The problem:
Return the records exactly, from the first line through the "and translated —" line.
*** Dataset ***
import Mathlib
import Summits.NavierStokesRegularity.NavierStokesRegularity.Theorems.EulerZoomLiouvillePowerGaugeEulerLiouvilleRigidFrameEscaping
import HarnessLib

/-!
# RIGID-FRAME-STEADY PAST MEMBERS: the profile is measurable, the background is CO-ROTATED (`η(τ) = R(τ)κ₀`) and can be absorbed
# (crux `EulerZoomLiouville.PowerGaugeEulerLiouville` = stmt-NavierStokesRegularity-19832; «E(3)-steady» stratum, step (0); width seat ns-ezl-w3 g6)

Route №10 `EulerZoomLiouville` (NavierStokesRegularity), crux E.  For a rigid-frame-steady past member
`u(τ, ·) = R(τ) U(R(τ)⁻¹(· − ξ(τ))) + η(τ)` (`τ < T₁ ≤ 0`; `R` any path of linear isometries, `ξ` any centre path, `η` any background) of
Seregin's power-gauged class, the rigid twin of ns-ezl-w6 g2's `FrameSteady.background_eq_of_gaugeA`:

* `RigidFrame.aestronglyMeasurable_profile`, `RigidFrame.aestronglyMeasurable_slice` — one good slice is locally integrable, and
  `U = R(τ₀)⁻¹(u(τ₀)(R(τ₀)· + ξ(τ₀)) − η(τ₀))`;
* `RigidFrame.background_eq_of_gaugeA` — **THE BACKGROUND IS CO-ROTATED**: `η(τ₂) = R(τ₂)R(τ₁)⁻¹η(τ₁)` for `τ₁, τ₂ < T₁` (`ρ > −1`): the constant
  `w = η(τ₂) − R(τ₂)R(τ₁)⁻¹η(τ₁) = u(τ₂)(y) − R(τ₂)R(τ₁)⁻¹u(τ₁)(R(τ₁)R(τ₂)⁻¹(y − ξ(τ₂)) + ξ(τ₁))` has `L²`-mass `≤ 32c L^{1−2ρ}` on large balls `B_L`
  (slice `A`-gauge on both slices, the second slice rotated — `RotatingFrame.setLIntegral_ball_comp_isometry` — and translated —
  `FrameSteady.setLIntegral_ball_translate_le`), so it vanishes (`Shifted.growth_of_growth_le`, `NoDrift.eq_zero_of_const_of_lintegral_ball_le`);
* `RigidFrame.exists_profile_noBackground` — hence `u(τ) = R(τ) Ũ(R(τ)⁻¹(· − ξ(τ)))` for all `τ < T₁` with ONE measurable profile
  `Ũ = U + R(T₁ − 1)⁻¹η(T₁ − 1)` and NO background — the normal form in which the dynamics files (`…RigidFrameTensorTest`, `…RigidFrameBodyFrame`)
  and the stratum `RigidFrame.ae_eq_zero_of_gauge_of_pastRigidFrameSteady` (`…RigidFrameEscaping`) are stated;
* `RigidFrame.ae_eq_zero_of_gauge_of_pastRigidFrameSteady_background` — **E(3)-STEADY PAST MEMBERS WITH BACKGROUND ARE TRIVIAL**: the stratum of
  `…RigidFrameEscaping` (ns-ezl-w3 g6, p677072) for members `u(τ, ·) = R(τ) U(R(τ)⁻¹(· − ξ(τ))) + η(τ)` (`R, ξ ∈ C¹`, `η` ARBITRARY, no confinement),
  and its binder form `RigidFrame.rigidFrameSteady_stratum` for the line `galilean_frames` (the un-confined twin of F1g `Sig.stub_rigidFrameSteadyConfined`
  with `C¹` frames).

WHAT THIS IS NOT: not NS regularity, not the crux E — tools for one symmetry stratum of the crux CLASS 19832 (MODEL lattice; E/NS strata),
`--supports` stmt-19832; 19832 OPEN. [folklore]
-/

noncomputable section
/-!
# Crux `PercNonProliferation.FreeBoxSparse` (stmt-CriticalPhenomena-4445), line `ccfs-window-kissing-walls` —
# helper for stub `stub_collar`, part 1: the abstract `χ²` / total-variation window

Helper file for the lead's skeleton of line `ccfs-window-kissing-walls`
(prover-line-stmt-CriticalPhenomena-4445-0); lands with `--supports stmt-CriticalPhenomena-4445`.
Pure finite algebra, no percolation.

Setting: a finite set `K` of coordinates (edges), the product Bernoulli(`p`) weight
`pw_K(κ) = p^{|κ|} (1-p)^{|K|-|κ|}` on `K.powerset`, a finite family of pairwise disjoint blocks
`U k ⊆ K`, `k ∈ I`, and the *template sprinkling* of density `s`: open every block independently with
probability `s`, i.e. replace `κ` by `κ ∪ ⋃_{k ∈ J} U k` with `J ∼ Bernoulli(s)^{⊗ I}`. Its law has
density `g(κ) = ∏_{k ∈ I} (1 - s + s p^{-|U k|} 1{U k ⊆ κ})` with respect to `pw_K`
(`sum_pw_density_mul`), `E[g] = 1` (`sum_pw_density`), and
`E[g²] = ∏_{k ∈ I} (1 + s² (p^{-|U k|} - 1))` (`sum_pw_density_sq`, the `χ²`-tensorisation).
Cauchy–Schwarz then gives the Chayes–Chayes–Fisher–Spencer / Aizenman–Kesten–Newman window
`tv_window`: for every test function `|F| ≤ 1`,
`|E_p[F] - E_{sprinkled}[F]| ≤ √(∏_{k∈I} (1 + s²(p^{-|U k|} - 1)) - 1)`, which is `O(s √|I|)` for
blocks of bounded size — the finite product law cannot distinguish a perturbation of `ℓ²`-size `o(1)`.
-/

noncomputable section

namespace Summit.CriticalPhenomena.PercolationContinuityZ3.Theorems.FreeBoxSparse

namespace StubCollar

open Finset

variable {α β : Type*} [DecidableEq α] [DecidableEq β]

omit [DecidableEq α] in
/-- Binomial identity: the Bernoulli weights on the power set sum to `1`. [folklore] -/
theorem sum_pw_eq_one (K : Finset α) (p : ℝ) :
    ∑ κ ∈ K.powerset, p ^ κ.card * (1 - p) ^ (K.card - κ.card) = 1 := by
  rw [Finset.sum_pow_mul_eq_add_pow]; simp

/-- The power set of a disjoint union: summing over `(A ∪ B).powerset` is summing over pairs.
[folklore] -/
theorem sum_powerset_union {M : Type*} [AddCommMonoid M] {A B : Finset α} (h : Disjoint A B)
    (f : Finset α → M) :
    ∑ κ ∈ (A ∪ B).powerset, f κ = ∑ a ∈ A.powerset, ∑ b ∈ B.powerset, f (a ∪ b) := by
  rw [← Finset.sum_product']
  refine Finset.sum_nbij' (fun κ => (κ ∩ A, κ ∩ B)) (fun ab => ab.1 ∪ ab.2) ?_ ?_ ?_ ?_ ?_
  · intro κ hκ
    simp only [Finset.mem_powerset] at hκ
    simp only [Finset.mem_product, Finset.mem_powerset]
    exact ⟨Finset.inter_subset_right, Finset.inter_subset_right⟩
  · intro ab hab
    simp only [Finset.mem_product, Finset.mem_powerset] at hab
    simp only [Finset.mem_powerset]
    exact Finset.union_subset_union hab.1 hab.2
  · intro κ hκ
    simp only [Finset.mem_powerset] at hκ
    change κ ∩ A ∪ κ ∩ B = κ
    rw [← Finset.inter_union_distrib_left, Finset.inter_eq_left.2 hκ]
  · intro ab hab
    simp only [Finset.mem_product, Finset.mem_powerset] at hab
    have hbA : ab.2 ∩ A = ∅ :=
      Finset.disjoint_iff_inter_eq_empty.1 (Finset.disjoint_of_subset_left hab.2 h.symm)
    have haB : ab.1 ∩ B = ∅ :=
      Finset.disjoint_iff_inter_eq_empty.1 (Finset.disjoint_of_subset_left hab.1 h)
    change ((ab.1 ∪ ab.2) ∩ A, (ab.1 ∪ ab.2) ∩ B) = ab
    ext1
    · change (ab.1 ∪ ab.2) ∩ A = ab.1
      rw [Finset.union_inter_distrib_right, hbA, Finset.union_empty, Finset.inter_eq_left.2 hab.1]
    · change (ab.1 ∪ ab.2) ∩ B = ab.2
      rw [Finset.union_inter_distrib_right, haB, Finset.empty_union, Finset.inter_eq_left.2 hab.2]
  · intro κ hκ
    simp only [Finset.mem_powerset] at hκ
    change f κ = f (κ ∩ A ∪ κ ∩ B)
    rw [← Finset.inter_union_distrib_left, Finset.inter_eq_left.2 hκ]
import Literature.Probability.LatticeModels.CurrentClusters
import HarnessLib

/-!
# Deterministic exploration of a current from a vertex (Aizenman's random-walk representation)

Topic `Literature/Probability/LatticeModels`, namespace `Literature.Probability.LatticeModels`
(dot-notation extensions in `….Current`). Infrastructure for the proof of Aizenman 1982,
Proposition 12.1 (`aizenman_wickDeviation_le_finite`, `AizenmanWickBound.lean`), which rests on the
**random-walk representation** of M. Aizenman, *Geometric analysis of `φ⁴` fields and Ising models*,
Comm. Math. Phys. **86** (1982), §9: "if `∂n = {x, y}` then any nonrepeating path along bonds with odd
values of `n` which starts at `x`, eventually reaches `y`. We construct a random walk by the following
iterative procedure … (ii) at each step choose a bond … which were not traversed before. (iii) Check the
parity of `n` for the chosen bond. If `n_b` is odd, the random walk *traverses* the bond, moving to its
other end. If `n_b` is even, no move is made but the bond is recorded as *attempted*. (iv) The walk stops
upon the first hit of `y`" (p. 23), with the weights `ρ(ω) = q(ω) s(ω) z(B(ω))` of Prop. 9.2 and the
compatibility / super-multiplicativity of Lemma 9.3.

This file formalises a **deterministic** variant of the walk, which is all the proof of Prop. 12.1 uses:
the bonds at the current site are examined in a fixed order (an injective ranking `rk` of the edges), and
only bonds carrying a non-zero current are examined (zero bonds below the examined one are recorded as
*skipped*, so that every site *touched* by the walk — visited, or the far end of an attempted bond — lies in
the cluster of the starting point). The walk is a function `Current.explore rk n Y a` of the current; its
value (an `XState`) records the final site, the set of examined-or-skipped bonds `used`, the parity
pattern `pat` of `n` on them, the visited sites `vis` and the touched sites `tch`.

## Main statements (all `[folklore]` reformulations of Aizenman 1982, §9)

* `Current.explore_congr` / `Current.exploreAt_congr` (**locality**): the walk only reads the classes
  `cls (n e)` (zero / odd / even positive) of the bonds it uses — two currents with the same classes on
  `(explore rk n Y a).used` have the same exploration (the identity behind Lemma 9.1 / eq. (9.8): the
  bonds off `B(ω)` are free).
* `Current.pat_explore` (and `Current.pat_exploreAt`): the recorded pattern is `cls ∘ n` on the used bonds.
* `Current.explore_target_congr` / `Current.exploreAt_target_congr`: enlarging the target by sites the
  walk does not visit changes nothing.
* `Current.tch_explore_subset_cluster` (`Current.mem_cluster_of_mem_tch`): touched sites lie in the
  cluster `C_n(a)`.
* `Current.exists_mem_vis_of_mem_used_explore`, `Current.mem_tch_of_mem_used_explore`: a used bond has a
  visited end; an examined bond (used, non-zero current) has both ends touched.
* `Current.even_travAt_exploreAt` (with `Current.odd_degree_iff_odd_travAt`,
  `Current.sources_eq_of_cls_eq`): the traversed bonds form a trail from `a` to the current site (odd
  traversal count exactly at `a` and at the current site), so the pattern part has sources
  `{a} ∆ {final site}`.
* `Current.explore_done_of_sources_eq` (**Aizenman's observation**, p. 23): if `∂n = {a} ∆ {b}` the
  walk from `a` with target `{b}` stops at `b` (`Current.pos_eq_of_availAt_eq_empty`,
  `Current.le_card_used_exploreAt`).

## References

* M. Aizenman, Comm. Math. Phys. 86 (1982) 1–48, §9 (pp. 23–27): the walk (i)–(iv), Lemma 9.1,
  Prop. 9.2, Def. 9.2, Prop. 9.3, Lemmas 9.2–9.3 [AizenmanCMP1982].
-/

noncomputable section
*** End of Dataset ***
Result for this task:
import Mathlib
import Summits.NavierStokesRegularity.NavierStokesRegularity.Theorems.EulerZoomLiouvillePowerGaugeEulerLiouvilleRigidFrameEscaping
import HarnessLib

/-!
# RIGID-FRAME-STEADY PAST MEMBERS: the profile is measurable, the background is CO-ROTATED (`η(τ) = R(τ)κ₀`) and can be absorbed
# (crux `EulerZoomLiouville.PowerGaugeEulerLiouville` = stmt-NavierStokesRegularity-19832; «E(3)-steady» stratum, step (0); width seat ns-ezl-w3 g6)

Route №10 `EulerZoomLiouville` (NavierStokesRegularity), crux E.  For a rigid-frame-steady past member
`u(τ, ·) = R(τ) U(R(τ)⁻¹(· − ξ(τ))) + η(τ)` (`τ < T₁ ≤ 0`; `R` any path of linear isometries, `ξ` any centre path, `η` any background) of
Seregin's power-gauged class, the rigid twin of ns-ezl-w6 g2's `FrameSteady.background_eq_of_gaugeA`:

* `RigidFrame.aestronglyMeasurable_profile`, `RigidFrame.aestronglyMeasurable_slice` — one good slice is locally integrable, and
  `U = R(τ₀)⁻¹(u(τ₀)(R(τ₀)· + ξ(τ₀)) − η(τ₀))`;
* `RigidFrame.background_eq_of_gaugeA` — **THE BACKGROUND IS CO-ROTATED**: `η(τ₂) = R(τ₂)R(τ₁)⁻¹η(τ₁)` for `τ₁, τ₂ < T₁` (`ρ > −1`): the constant
  `w = η(τ₂) − R(τ₂)R(τ₁)⁻¹η(τ₁) = u(τ₂)(y) − R(τ₂)R(τ₁)⁻¹u(τ₁)(R(τ₁)R(τ₂)⁻¹(y − ξ(τ₂)) + ξ(τ₁))` has `L²`-mass `≤ 32c L^{1−2ρ}` on large balls `B_L`
  (slice `A`-gauge on both slices, the second slice rotated — `RotatingFrame.setLIntegral_ball_comp_isometry` — and translated —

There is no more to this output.